## Exercise brief
The answer must consist of every line in the records that contains the word "IsBaseIdentity".

*** Opening of Given entries ***

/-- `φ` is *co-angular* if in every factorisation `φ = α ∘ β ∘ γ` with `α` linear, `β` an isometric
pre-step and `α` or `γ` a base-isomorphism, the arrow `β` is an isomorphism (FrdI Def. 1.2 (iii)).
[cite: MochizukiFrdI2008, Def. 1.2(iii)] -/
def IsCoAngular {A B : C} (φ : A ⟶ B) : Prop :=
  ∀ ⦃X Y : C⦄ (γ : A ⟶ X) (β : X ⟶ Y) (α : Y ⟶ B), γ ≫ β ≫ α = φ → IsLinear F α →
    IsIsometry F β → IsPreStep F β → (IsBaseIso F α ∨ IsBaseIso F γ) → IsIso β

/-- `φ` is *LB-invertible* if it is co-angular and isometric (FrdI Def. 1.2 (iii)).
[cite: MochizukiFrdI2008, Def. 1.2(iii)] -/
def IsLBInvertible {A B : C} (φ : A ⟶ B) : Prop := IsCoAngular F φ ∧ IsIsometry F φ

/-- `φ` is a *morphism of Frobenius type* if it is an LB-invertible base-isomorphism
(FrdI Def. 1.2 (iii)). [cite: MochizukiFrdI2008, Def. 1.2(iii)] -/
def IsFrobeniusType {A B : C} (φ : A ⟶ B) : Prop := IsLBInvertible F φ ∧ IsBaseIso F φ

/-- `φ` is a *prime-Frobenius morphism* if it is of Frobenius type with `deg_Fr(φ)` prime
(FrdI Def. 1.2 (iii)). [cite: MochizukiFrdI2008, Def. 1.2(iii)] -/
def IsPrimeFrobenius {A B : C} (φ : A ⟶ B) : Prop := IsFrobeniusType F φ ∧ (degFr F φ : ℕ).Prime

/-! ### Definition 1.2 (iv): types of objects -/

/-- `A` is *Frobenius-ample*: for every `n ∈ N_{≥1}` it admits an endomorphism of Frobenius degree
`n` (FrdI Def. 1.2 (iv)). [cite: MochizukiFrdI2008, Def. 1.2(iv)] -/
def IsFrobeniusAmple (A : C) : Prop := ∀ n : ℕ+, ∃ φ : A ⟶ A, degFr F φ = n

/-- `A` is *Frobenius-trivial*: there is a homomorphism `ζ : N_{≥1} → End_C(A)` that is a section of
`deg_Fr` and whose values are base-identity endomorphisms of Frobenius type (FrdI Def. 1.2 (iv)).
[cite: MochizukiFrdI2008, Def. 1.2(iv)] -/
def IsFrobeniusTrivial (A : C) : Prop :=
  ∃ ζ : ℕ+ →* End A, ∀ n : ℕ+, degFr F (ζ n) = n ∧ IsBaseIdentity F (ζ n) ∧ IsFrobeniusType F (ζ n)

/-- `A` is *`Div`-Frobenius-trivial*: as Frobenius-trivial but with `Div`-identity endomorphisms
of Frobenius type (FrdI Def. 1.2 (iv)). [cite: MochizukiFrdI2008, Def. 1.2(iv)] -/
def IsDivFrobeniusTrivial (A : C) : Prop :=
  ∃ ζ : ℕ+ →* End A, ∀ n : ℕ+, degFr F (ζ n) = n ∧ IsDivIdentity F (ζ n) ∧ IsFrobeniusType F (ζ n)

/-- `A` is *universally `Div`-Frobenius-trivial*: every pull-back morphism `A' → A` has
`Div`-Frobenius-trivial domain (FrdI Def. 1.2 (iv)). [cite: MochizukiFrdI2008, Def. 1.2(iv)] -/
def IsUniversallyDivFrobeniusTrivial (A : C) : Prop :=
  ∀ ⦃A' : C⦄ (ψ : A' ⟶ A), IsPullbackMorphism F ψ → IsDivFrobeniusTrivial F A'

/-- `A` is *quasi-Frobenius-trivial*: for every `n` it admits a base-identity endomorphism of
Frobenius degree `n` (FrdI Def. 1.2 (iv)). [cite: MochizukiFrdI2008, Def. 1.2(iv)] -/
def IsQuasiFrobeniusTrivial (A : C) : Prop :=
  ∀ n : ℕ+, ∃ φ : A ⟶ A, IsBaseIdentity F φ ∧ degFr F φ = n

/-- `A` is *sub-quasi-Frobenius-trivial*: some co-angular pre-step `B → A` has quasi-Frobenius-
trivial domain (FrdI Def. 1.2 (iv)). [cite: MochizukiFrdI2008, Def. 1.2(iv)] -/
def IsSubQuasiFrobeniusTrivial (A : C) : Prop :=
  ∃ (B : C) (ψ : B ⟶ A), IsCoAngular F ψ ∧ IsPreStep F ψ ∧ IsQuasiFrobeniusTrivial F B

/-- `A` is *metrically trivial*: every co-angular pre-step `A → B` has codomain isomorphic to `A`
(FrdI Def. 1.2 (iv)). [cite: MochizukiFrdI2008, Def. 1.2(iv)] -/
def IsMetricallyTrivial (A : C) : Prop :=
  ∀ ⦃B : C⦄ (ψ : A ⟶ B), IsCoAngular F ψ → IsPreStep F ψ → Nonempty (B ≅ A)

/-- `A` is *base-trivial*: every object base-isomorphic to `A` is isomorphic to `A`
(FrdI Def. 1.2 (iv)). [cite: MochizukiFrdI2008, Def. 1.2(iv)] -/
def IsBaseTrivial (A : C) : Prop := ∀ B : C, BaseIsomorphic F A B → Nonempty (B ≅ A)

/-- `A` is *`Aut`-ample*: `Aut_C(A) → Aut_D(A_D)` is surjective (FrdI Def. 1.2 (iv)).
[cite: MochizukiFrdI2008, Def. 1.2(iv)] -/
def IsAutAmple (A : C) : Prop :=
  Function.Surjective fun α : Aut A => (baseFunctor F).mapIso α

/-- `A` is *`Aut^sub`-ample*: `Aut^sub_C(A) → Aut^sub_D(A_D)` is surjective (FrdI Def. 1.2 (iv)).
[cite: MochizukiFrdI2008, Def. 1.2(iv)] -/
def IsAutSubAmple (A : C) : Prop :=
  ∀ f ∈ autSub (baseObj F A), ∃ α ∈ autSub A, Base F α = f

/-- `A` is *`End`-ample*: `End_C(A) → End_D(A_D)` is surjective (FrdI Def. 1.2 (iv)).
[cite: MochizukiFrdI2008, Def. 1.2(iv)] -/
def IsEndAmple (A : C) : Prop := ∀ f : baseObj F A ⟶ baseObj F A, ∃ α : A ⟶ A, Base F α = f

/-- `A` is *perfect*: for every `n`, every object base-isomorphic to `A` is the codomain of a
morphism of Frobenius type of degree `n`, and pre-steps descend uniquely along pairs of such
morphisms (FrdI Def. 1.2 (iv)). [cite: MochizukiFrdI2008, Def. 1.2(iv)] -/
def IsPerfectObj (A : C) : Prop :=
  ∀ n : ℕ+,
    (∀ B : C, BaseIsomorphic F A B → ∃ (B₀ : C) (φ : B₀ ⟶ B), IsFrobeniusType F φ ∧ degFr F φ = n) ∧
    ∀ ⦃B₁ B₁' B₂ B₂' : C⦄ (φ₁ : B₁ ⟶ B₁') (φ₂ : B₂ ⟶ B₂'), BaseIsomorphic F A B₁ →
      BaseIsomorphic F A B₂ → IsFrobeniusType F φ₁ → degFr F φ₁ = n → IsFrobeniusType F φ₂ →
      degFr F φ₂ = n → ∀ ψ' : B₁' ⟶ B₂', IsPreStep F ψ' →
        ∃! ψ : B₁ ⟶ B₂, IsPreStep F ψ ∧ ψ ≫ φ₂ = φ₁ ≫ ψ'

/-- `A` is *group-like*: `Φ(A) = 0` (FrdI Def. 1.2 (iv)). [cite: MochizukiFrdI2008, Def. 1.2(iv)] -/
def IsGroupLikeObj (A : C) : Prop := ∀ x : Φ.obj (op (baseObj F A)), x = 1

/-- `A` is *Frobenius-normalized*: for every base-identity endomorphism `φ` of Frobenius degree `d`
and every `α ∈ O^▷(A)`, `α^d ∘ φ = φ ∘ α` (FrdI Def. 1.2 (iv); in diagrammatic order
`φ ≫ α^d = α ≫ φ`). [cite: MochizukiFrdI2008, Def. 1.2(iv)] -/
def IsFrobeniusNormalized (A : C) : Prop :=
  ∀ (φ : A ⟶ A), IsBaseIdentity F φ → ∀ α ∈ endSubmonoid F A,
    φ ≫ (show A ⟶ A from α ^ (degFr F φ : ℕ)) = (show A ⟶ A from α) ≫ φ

*** Close of Given entries ***

## Response to this task
  ∃ ζ : ℕ+ →* End A, ∀ n : ℕ+, degFr F (ζ n) = n ∧ IsBaseIdentity F (ζ n) ∧ IsFrobeniusType F (ζ n)
  ∀ n : ℕ+, ∃ φ : A ⟶ A, IsBaseIdentity F φ ∧ degFr F φ = n
  ∀ (φ : A ⟶ A), IsBaseIdentity F φ → ∀ α ∈ endSubmonoid F A,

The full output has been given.